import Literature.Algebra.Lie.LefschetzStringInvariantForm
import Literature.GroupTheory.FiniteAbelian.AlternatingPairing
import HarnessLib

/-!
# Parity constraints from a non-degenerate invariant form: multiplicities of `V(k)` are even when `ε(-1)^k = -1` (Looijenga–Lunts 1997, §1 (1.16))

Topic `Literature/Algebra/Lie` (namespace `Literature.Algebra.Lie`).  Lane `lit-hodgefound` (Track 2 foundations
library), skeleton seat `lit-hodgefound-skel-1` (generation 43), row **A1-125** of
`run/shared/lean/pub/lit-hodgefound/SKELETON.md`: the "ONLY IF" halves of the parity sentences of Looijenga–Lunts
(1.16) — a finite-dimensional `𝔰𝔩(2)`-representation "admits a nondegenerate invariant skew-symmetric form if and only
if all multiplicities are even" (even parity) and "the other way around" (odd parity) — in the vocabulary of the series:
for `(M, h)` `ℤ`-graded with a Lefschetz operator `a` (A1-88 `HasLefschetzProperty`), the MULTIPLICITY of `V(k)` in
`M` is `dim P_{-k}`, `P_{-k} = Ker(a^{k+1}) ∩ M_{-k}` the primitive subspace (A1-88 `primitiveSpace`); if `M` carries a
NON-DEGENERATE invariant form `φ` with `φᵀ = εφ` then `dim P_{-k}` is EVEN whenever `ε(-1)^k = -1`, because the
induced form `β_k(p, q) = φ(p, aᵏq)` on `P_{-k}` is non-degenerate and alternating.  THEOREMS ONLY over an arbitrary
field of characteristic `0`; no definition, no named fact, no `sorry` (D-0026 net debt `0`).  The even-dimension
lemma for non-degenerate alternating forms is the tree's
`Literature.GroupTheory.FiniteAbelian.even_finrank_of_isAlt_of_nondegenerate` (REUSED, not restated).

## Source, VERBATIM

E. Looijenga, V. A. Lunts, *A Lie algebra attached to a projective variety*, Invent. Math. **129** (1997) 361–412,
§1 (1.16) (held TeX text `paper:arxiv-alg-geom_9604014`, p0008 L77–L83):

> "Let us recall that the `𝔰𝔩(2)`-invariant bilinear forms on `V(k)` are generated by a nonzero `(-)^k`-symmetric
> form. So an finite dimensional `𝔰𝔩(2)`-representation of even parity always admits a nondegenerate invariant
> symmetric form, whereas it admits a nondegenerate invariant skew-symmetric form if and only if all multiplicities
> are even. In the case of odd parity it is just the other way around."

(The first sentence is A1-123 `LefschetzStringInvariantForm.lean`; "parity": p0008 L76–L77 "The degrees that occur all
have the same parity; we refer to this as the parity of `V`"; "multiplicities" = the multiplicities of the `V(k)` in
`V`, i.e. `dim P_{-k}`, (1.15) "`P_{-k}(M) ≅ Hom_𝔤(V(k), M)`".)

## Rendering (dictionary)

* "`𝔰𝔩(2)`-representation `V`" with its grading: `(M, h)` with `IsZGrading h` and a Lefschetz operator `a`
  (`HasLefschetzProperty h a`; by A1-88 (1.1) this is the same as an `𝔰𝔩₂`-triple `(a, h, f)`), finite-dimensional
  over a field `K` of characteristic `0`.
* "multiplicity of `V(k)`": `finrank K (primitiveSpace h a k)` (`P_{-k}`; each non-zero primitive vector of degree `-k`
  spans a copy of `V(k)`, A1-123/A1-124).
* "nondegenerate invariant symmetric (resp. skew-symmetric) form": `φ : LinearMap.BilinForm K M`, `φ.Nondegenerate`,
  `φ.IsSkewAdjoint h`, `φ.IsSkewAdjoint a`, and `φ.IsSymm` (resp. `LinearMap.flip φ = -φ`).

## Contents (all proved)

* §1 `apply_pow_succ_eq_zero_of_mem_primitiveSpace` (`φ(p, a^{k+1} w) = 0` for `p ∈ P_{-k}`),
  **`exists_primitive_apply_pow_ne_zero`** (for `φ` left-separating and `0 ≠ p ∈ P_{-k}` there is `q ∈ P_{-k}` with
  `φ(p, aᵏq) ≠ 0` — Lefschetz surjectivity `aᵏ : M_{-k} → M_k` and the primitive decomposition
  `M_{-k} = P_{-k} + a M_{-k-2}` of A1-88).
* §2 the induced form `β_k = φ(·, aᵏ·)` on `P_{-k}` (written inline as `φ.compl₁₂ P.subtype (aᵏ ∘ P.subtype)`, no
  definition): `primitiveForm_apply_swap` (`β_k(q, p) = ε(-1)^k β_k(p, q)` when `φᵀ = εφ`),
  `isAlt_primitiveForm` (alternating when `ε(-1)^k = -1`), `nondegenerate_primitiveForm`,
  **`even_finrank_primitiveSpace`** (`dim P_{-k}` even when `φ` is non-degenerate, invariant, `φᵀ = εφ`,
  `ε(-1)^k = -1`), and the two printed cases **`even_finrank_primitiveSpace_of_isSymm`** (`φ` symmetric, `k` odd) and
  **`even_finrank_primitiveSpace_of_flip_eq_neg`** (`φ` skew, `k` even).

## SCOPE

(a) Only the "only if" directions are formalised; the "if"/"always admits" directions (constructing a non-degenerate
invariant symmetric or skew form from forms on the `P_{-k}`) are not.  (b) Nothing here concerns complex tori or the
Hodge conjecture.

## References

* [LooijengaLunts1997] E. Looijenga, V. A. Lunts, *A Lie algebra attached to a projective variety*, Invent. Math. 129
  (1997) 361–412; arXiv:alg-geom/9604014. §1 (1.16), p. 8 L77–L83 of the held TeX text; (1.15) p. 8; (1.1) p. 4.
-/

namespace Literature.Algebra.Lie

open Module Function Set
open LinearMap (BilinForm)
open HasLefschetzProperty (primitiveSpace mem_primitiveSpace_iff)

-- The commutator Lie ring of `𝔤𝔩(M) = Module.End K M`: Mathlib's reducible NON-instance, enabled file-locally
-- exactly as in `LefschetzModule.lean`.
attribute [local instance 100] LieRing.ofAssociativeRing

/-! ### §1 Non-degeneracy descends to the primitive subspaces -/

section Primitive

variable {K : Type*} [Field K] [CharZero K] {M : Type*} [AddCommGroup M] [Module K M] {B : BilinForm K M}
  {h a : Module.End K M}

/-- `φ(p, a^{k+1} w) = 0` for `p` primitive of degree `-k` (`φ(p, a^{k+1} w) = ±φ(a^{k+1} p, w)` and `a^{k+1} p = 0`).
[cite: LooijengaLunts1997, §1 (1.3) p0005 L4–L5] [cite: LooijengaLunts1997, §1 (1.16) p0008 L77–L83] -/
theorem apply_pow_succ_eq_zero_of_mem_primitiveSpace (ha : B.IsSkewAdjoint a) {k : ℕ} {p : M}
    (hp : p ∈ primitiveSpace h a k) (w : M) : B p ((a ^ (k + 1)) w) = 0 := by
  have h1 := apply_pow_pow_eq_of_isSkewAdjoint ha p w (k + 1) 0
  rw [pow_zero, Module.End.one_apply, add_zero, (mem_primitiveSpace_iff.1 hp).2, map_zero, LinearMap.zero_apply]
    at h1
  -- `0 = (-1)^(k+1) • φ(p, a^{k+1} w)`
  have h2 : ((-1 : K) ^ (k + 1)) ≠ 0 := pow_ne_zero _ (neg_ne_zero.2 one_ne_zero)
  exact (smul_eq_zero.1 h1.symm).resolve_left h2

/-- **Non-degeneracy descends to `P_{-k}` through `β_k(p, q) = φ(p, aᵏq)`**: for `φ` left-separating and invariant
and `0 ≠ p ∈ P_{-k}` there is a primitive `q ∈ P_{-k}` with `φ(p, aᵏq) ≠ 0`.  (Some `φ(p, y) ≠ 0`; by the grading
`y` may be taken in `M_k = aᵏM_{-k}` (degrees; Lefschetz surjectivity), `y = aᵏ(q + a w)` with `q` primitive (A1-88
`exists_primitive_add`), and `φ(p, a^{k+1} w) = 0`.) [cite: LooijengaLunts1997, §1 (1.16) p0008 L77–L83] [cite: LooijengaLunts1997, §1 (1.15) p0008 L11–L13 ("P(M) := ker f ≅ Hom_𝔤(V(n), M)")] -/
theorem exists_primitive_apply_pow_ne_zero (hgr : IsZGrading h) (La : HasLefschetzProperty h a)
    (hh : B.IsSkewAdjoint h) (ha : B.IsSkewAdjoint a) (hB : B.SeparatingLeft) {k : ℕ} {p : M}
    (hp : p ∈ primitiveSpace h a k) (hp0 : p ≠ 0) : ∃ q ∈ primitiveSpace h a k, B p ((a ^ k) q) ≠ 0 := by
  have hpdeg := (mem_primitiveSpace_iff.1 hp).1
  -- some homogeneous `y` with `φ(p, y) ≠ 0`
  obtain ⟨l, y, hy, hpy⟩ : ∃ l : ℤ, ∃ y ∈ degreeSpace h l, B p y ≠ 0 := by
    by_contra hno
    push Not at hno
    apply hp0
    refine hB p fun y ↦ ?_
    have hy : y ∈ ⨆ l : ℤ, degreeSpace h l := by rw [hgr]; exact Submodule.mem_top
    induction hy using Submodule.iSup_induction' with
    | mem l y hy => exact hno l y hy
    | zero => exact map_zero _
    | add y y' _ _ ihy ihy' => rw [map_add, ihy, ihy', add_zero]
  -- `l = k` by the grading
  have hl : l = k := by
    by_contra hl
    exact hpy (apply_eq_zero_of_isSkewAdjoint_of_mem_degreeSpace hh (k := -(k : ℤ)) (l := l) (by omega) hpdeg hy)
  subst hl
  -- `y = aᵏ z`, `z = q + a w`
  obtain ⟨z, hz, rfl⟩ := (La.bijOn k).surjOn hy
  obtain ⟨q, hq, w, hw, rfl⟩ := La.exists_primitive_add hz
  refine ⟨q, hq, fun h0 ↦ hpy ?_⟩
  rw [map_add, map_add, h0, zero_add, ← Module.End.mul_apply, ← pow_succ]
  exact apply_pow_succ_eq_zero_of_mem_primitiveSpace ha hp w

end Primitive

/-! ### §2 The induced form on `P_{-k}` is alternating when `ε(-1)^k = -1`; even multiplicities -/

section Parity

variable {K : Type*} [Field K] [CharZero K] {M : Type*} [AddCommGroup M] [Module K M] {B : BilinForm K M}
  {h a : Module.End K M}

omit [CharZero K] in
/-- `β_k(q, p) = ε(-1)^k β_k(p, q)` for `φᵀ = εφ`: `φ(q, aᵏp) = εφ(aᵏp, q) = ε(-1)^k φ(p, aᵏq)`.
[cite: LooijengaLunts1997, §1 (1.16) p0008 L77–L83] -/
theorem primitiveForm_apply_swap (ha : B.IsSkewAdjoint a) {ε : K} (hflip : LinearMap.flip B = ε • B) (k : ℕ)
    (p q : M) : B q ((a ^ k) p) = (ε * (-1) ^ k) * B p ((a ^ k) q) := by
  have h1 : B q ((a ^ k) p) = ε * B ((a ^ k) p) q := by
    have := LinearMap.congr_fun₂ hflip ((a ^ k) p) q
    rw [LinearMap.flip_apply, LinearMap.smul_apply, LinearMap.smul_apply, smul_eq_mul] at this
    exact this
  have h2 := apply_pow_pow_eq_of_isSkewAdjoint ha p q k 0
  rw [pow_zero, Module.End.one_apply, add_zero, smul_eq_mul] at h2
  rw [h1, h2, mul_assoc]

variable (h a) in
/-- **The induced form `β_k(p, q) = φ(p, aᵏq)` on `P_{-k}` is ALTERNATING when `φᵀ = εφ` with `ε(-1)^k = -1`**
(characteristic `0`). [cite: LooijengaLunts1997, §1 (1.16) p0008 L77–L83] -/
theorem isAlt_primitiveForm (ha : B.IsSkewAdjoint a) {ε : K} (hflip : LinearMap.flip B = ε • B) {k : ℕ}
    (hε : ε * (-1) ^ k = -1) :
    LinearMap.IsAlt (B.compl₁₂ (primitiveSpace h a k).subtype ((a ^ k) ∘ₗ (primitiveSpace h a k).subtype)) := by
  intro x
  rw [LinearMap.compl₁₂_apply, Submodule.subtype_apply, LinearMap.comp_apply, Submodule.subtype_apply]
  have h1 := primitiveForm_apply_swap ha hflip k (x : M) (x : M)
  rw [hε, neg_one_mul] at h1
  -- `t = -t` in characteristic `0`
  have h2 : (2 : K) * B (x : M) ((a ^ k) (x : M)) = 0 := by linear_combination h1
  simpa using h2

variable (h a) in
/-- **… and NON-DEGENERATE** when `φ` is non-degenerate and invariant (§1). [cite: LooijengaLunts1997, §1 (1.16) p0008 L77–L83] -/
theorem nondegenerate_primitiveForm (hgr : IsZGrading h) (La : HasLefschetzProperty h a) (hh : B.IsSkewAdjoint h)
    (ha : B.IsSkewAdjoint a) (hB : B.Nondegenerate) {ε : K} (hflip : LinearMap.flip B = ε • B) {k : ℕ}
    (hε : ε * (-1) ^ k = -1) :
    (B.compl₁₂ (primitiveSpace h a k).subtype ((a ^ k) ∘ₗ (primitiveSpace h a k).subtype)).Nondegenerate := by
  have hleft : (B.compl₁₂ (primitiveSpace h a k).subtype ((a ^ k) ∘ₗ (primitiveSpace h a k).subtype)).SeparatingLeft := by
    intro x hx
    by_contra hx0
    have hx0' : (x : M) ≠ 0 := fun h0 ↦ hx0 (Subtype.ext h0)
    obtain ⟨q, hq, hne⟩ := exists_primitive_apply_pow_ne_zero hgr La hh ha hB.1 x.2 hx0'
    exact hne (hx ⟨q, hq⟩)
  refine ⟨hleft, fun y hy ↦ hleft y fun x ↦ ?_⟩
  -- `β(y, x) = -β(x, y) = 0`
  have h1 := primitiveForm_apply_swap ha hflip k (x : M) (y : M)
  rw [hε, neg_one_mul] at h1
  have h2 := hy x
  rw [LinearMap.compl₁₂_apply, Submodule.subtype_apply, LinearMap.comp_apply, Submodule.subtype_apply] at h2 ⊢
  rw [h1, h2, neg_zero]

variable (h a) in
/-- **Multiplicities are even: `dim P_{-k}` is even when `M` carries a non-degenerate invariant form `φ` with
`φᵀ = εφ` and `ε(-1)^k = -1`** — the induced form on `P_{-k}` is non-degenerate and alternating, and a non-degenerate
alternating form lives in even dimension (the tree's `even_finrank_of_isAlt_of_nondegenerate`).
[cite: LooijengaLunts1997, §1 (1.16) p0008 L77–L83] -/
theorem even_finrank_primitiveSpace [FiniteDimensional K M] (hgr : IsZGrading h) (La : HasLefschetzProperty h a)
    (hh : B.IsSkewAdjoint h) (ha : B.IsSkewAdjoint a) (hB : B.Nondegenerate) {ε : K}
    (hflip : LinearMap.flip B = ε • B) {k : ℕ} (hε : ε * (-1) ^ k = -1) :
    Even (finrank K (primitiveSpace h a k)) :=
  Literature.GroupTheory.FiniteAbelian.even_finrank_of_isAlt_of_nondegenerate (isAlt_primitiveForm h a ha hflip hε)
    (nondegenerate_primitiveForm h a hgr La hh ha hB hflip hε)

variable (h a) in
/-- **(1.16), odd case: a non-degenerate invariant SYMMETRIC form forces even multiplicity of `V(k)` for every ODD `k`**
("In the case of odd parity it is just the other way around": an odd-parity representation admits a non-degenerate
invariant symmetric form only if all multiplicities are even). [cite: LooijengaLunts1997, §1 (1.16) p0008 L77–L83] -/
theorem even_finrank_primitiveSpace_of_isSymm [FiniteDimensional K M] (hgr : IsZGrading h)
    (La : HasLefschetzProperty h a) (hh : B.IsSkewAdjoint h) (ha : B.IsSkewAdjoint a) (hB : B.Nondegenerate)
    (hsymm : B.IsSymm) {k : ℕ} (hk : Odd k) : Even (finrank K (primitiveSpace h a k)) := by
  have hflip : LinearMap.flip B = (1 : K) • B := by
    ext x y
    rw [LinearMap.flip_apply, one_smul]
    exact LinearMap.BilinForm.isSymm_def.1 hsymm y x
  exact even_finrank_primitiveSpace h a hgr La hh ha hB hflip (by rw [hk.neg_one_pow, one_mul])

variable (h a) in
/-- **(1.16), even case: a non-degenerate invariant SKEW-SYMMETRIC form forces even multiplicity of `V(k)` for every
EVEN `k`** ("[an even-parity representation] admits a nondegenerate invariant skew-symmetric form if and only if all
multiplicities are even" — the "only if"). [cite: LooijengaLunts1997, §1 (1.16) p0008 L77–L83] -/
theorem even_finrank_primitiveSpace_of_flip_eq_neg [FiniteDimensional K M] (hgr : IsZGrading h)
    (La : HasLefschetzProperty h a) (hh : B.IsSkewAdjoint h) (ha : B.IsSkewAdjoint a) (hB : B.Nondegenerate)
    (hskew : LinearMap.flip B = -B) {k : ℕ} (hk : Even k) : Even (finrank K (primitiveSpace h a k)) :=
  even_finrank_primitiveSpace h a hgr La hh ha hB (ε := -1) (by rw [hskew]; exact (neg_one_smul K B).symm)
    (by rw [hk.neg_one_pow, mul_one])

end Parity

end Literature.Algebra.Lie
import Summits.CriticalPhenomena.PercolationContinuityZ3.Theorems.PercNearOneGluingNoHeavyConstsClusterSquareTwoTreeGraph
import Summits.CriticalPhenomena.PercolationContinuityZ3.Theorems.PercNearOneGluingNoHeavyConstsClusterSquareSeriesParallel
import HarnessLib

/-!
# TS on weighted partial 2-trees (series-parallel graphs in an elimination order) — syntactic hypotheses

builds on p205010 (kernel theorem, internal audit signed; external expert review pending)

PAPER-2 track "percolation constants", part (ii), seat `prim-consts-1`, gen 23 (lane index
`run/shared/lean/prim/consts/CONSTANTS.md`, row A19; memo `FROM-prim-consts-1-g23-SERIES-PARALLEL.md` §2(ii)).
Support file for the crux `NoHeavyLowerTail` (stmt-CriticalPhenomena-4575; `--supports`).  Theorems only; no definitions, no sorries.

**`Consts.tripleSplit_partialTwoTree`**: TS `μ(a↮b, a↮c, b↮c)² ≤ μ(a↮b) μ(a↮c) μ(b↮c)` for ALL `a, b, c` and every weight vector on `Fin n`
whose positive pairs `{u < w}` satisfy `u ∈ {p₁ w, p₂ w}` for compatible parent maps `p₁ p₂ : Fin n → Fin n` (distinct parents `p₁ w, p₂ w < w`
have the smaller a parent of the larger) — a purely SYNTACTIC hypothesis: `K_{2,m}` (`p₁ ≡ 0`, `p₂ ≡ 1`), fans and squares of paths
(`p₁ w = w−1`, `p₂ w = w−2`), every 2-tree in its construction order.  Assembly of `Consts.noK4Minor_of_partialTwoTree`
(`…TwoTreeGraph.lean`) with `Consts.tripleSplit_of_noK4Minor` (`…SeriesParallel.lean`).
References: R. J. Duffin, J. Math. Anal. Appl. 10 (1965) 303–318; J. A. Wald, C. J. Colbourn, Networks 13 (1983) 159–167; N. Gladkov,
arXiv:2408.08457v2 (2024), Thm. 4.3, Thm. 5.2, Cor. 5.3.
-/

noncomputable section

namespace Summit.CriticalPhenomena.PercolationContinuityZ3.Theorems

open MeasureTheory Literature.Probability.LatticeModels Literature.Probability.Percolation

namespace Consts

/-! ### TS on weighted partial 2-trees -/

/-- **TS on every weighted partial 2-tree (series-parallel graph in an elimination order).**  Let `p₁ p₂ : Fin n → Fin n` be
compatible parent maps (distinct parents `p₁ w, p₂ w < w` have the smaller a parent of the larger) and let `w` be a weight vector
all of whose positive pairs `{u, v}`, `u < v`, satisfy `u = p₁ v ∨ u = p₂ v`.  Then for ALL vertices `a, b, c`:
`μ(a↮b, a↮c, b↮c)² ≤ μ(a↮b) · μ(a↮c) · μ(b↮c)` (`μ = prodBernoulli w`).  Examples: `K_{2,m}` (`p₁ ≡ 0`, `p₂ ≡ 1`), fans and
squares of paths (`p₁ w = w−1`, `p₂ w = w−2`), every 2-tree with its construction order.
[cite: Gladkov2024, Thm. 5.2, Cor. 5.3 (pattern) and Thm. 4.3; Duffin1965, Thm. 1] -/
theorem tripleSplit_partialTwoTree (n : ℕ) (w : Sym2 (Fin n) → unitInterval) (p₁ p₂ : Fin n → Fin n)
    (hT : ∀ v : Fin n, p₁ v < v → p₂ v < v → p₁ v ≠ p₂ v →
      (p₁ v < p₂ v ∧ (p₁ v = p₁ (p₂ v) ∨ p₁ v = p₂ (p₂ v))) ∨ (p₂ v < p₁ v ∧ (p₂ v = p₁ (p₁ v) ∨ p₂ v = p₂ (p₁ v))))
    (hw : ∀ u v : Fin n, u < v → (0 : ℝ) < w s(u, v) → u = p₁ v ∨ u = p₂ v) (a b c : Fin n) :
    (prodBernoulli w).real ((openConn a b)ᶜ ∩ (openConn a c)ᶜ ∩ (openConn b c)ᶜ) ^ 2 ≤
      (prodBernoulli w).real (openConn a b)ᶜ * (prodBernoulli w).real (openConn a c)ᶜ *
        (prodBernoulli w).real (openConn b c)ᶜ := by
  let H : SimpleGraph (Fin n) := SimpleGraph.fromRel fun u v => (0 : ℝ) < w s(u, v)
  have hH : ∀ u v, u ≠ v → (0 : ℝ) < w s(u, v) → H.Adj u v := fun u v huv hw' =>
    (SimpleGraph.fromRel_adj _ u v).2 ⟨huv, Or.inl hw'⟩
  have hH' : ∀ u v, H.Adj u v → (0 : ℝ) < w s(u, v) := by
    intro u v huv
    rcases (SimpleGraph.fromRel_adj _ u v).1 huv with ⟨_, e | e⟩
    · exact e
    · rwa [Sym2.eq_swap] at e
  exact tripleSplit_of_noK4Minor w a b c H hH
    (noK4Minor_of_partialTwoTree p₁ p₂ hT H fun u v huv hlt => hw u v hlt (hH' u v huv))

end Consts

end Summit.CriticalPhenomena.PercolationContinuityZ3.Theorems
-- -- --
Task goal:
Which lines above contain "FiniteAbelian"? Show each of them.

Response area:
import Literature.GroupTheory.FiniteAbelian.AlternatingPairing
`Literature.GroupTheory.FiniteAbelian.even_finrank_of_isAlt_of_nondegenerate` (REUSED, not restated).
  Literature.GroupTheory.FiniteAbelian.even_finrank_of_isAlt_of_nondegenerate (isAlt_primitiveForm h a ha hflip hε)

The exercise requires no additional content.